Donald Trump seems utterly incapable of two things: promoting a nuanced political argument and finding a decent hair stylist. One is an assault on the eyes; the other, a threat to the fundamental principles of this country.
With Trump having thrown his toupée into the ring, a debate over birthright citizenship was practically inevitable. But The Donald isn’t going after President Obama this time. He’s set his sights on a much more vulnerable target. And whereas before he was only demanding one U.S. birth certificate, now he’s out for millions.

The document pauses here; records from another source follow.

import Literature.NumberTheory.LFunctions.StableAverageTwistedCentralValues
import Literature.NumberTheory.EllipticCurves.NewformsRealCoefficients
import Literature.NumberTheory.EllipticCurves.ModularityVersionAp
import Literature.NumberTheory.EllipticCurves.NewformsFiniteProofs
import HarnessLib

/-!
# Purity of the AMPLIFIED mixed moment `Σʰ ω_f A_f² L(½,f) L(½,f⊗χ_{−D})` at prime inert levels
# (from Michel–Ramakrishnan 2012, Cor. 1, and the Hecke relations) — PROVED, zero new facts

Topic `Literature/NumberTheory/LFunctions` (namespace `Literature.NumberTheory.LFunctions`, amplifier
vocabulary in the sub-namespace `IwaniecSarnak` of `FamilyNonvanishingLandauSiegel`). Typed for the cell
`landau-siegel` (LS programme, rung F-S3), sub-cell §B-fam, registry row famE-08 «E-fam-amp /
AmplifiedPurity» (B-fam/EDLIST.md v1.8; KILL-draft §4 row «AmplifiedPurity», binder of status (II) for
amplified measures `w = ω_f·A_f²`): Iwaniec's «purity» of the mixed moment (7.4) — «the absence of lower
order terms involving the derivative `L'(1,χ)`» [IwaniecConversations2006, §7 p. 96, held chunk
p0096:L25] — PERSISTS under amplification by any real Hecke polynomial supported on primes, EXACTLY, at
every prime level `N` inert in `K = ℚ(√−D)` in the stable range of Michel–Ramakrishnan.

## The printed input (held: `paper:arxiv-0709.4668`, typed p461432 as `michelRamakrishnan2012_corollary1`)

Michel–Ramakrishnan 2012, Cor. 1 (Ψ = 1_K) [MichelRamakrishnan2012, arXiv p. 3]: for `−D` an odd
fundamental discriminant, `χ = χ_{−D}`, `N` prime inert in `K`, `m ≥ 1` with `N > mD`, weight `2k ≥ 2`:
`√D u²/(2π) · Σʰ_{f ∈ H_{2k}(N)} ω_f L(½,f) L(½,f⊗χ) a_m(f) = −δ_{k=1}·12 h² σ_N(m)/(N−1) + u m^{k−1} R(m) h`
(`h` the class number, `u = w_K/2`, `R(m)` = number of ideals of norm `m`, `σ_N(m) = Σ_{d∣m,(d,N)=1} d`).
The right side is a polynomial in `h` with ARITHMETIC coefficients — no `L`-data at all; since
`h = u√D·L(1,χ)/π` (Dirichlet), it is `L(1,χ)·(…) + L(1,χ)²·(…)`: pure, for EVERY `m` in the stable range.

## What is typed (all PROVED; D-0026: no new named fact)

* `IwaniecSarnak.primeAmplifier S c f = Σ_{ℓ ∈ S} c_ℓ · a_ℓ(f)` — a real amplifier supported on a finite
  set `S` of primes, in the ARITHMETIC normalisation `a_ℓ` (the Hecke normalisation `λ_f(ℓ) =
  a_ℓ ℓ^{−(κ−1)/2}` is the rescaling `c_ℓ ↦ c_ℓ ℓ^{−(κ−1)/2}`); `a_ℓ(f) ∈ ℝ` for a newform on `Γ₀(N)`
  (tree: `IsNewform0.cuspCoeff_im_eq_zero`).
* `IwaniecSarnak.primeAmplifier_sq` — HECKE LINEARISATION (tree: `IsNewform0.cuspCoeff_prime_mul`,
  `IsNewform0.coeff_mul_of_coprime_holds`): for a newform `f` of weight `κ` and primes `ℓ ∈ S`, `ℓ ∤ N`,
  `A_f² = Σ_{ℓ ≠ ℓ' ∈ S} c_ℓ c_ℓ' a_{ℓℓ'}(f) + Σ_{ℓ ∈ S} c_ℓ² a_{ℓ²}(f) + Σ_{ℓ ∈ S} c_ℓ² ℓ^{κ−1}`.
* `IwaniecSarnak.harmonicSum_mixed_amplified_eq` — the amplified mixed moment is the same linear
  combination of the `a_m`-TWISTED mixed moments `H(m) = Σʰ ω_f re(L(½,f)L(½,f⊗χ)a_m(f))`,
  `m ∈ {ℓℓ', ℓ², 1}` (any level, weight, character; no fact used).
* `amplified_mixedMoment_eq_of_corollary1` — GIVEN `michelRamakrishnan2012_corollary1`: in MR's setting,
  for `S` primes with `ℓ ℓ' D < N` (`ℓ, ℓ' ∈ S`) and `D < N`,
  `√D u²/(2π) · Σʰ ω_f A_f² L(½,f)L(½,f⊗χ) = Σ_{ℓ≠ℓ'} c c·MR(ℓℓ') + Σ c²·MR(ℓ²) + (Σ c² ℓ^{2k−1})·MR(1)`,
  `MR(m) = mrMain K N k m` the printed right side.
* `amplified_mixedMoment_pure_of_corollary1` — THE PURITY STATEMENT: the same quantity equals
  `h · ampLinear K k S c + h² · ampQuadratic N k S c` with the two coefficient forms EXPLICIT and free of
  `L`-data (`R`, `σ_N`, powers of primes, `u`): no `L'(1,χ)` term can occur. (famE-08 for prime-supported
  amplifiers at prime inert levels: theorem-in-tree GIVEN one printed fact.)

NOT typed here (said so that no reader over-reads the file): the D-UNIFORM ratio binder
`(iwaniecSarnakFamilyAmp (2k) A).MixedOverMass δ` of `CentralValueFamilyDevices` — it needs, besides
purity, a lower bound for the amplified EVEN harmonic mass `Σʰ_{w_f=1} ω_f A_f²` (Petersson + root-number
equidistribution: `kowalskiMichel2000_petersson`, `kowalskiMichel2000_lemma1`), which is the even-share
bridge of the cell's §C typers; and amplifiers with composite support (same Hecke algebra, longer
bookkeeping). FRAMING: «The programme SEARCHES and TYPES; no claim about Landau–Siegel zeros,
Theorems 1–2 of arXiv:2211.02515 or a repaired Margin232 until a kernel theorem says so.»

## References

* [MichelRamakrishnan2012] Ph. Michel, D. Ramakrishnan, *Consequences of the Gross–Zagier formulae:
  stability of average L-values, subconvexity, and non-vanishing mod p*, Cor. 1 (arXiv:0709.4668 p. 3);
  tree fact `michelRamakrishnan2012_corollary1` (`StableAverageTwistedCentralValues`).
* [IwaniecConversations2006] H. Iwaniec, LNM 1891 (2006), §7, p. 96 («purity» of (7.4)).
* [DiamondShurman2005] Prop. 5.8.5 (Hecke relations; tree theorems `IsNewform0.cuspCoeff_prime_mul`,
  `IsNewform0.coeff_mul_of_coprime_holds`).
-/

noncomputable section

On Sunday the formerly bankrupt billionaire and current Republican presidential frontrunner published his immigration plan, in which he spends three, short sentences calling for an end to birthright citizenship. “This remains the biggest magnet for illegal immigration,” he explains, ignoring that maybe emigrants from Latin America come to the United States to escape economies weakened by imposed neoliberal policies and violence inflamed by the United States’ export of a disastrous drug war.
Trump’s minimal explanation leaves much to the imagination, but what he probably advocates is a citizenship system that does away with jus soli (right of the soil) and retains only jus sanguinis (right of blood), meaning the birthright citizenship of anyone born to at least one U.S. citizen. As it stands, not everyone born on U.S. soil is granted U.S. citizenship, namely the children of diplomats, invading enemies and American Samoa.
Of course, there is that pesky matter of the U.S. Constitution, the 14th Amendment of which states that “all persons born or naturalized in the United States, and subject to the jurisdiction thereof, are citizens of the United States and of the State wherein they reside.” The amendment was ratified in 1868 as a clear rebuff of the U.S. Supreme Court’s Dred Scott ruling 11 years prior, which had denied the citizenship of all blacks in the United States —free or slave, natural born or not— and hastened a blood-soaked struggle over the future not of states’ rights, but of American slavery.
That jus soli is common only in the Americas is no historical fluke. A rejection of hereditary privilege orbited the nucleus of the American Revolution, with the 14th Amendment and other constitutional revisions introduced later to ensure coherence to the central premise of the United States—that all persons are born with equal rights. Plus, while much of the Old World still clings to the notion that a nation is something inherited along with Grandma’s favorite necklace, the “New World philosophy” of jus soli transforms the idea of nationhood into a society open to anyone willing to adopt its political culture.
Many Americans think otherwise, however, believing America to be a multicultural nation whose blessings are reserved for its white, Christian citizens. A lot of them support Trump’s presidential campaign. They love to hear the country’s upper crust talk of forcing Mexico to pay for a border fence and stripping millions of Latinos of their homeland—again. And that isn’t the only way in which history threatens to repeat itself, for those who fail to learn from history run the risk of looking like Nazis.
Speaking of, Latino Rebels’ fearless leader has written an article for Latino USA, linking Trump’s anti-immigration rhetoric to groups such as the Federation for American Immigration Reform, the Center for Immigration Studies, NumbersUSA—all founded by a eugenics-advocating retired ophthalmologist by the name of John Tanton. Some of those organizations have tried to distance themselves from Tanton in the years following his leadership, but if ever you find yourself standing shoulder to shoulder with a racist, you know something is wrong.
Moral arguments aside, Trump’s plan to end birthright citizenship has as much chance of succeeding as a Trump casino. President Trump would either have to get an amendment approved by two-thirds of both chambers of Congress and then ratified by three-fourths of the states, or hope the Supreme Court overturns an 1898 ruling that —with a few exceptions— granted birthright citizenship to anyone born on American soil.
Nevertheless, should either of that actually happen in the not-too-distant future, a lot of other things would have to be altered in this country to fit the nation’s new concept of itself. I would start with one of America’s most iconic folk songs:
This land ain’t your land, this land is my land
If you’re not born here, gotta say ‘goodbye’ then
We won’t speak your Spanish, we don’t want no foreigners
This land ain’t made for you, just me.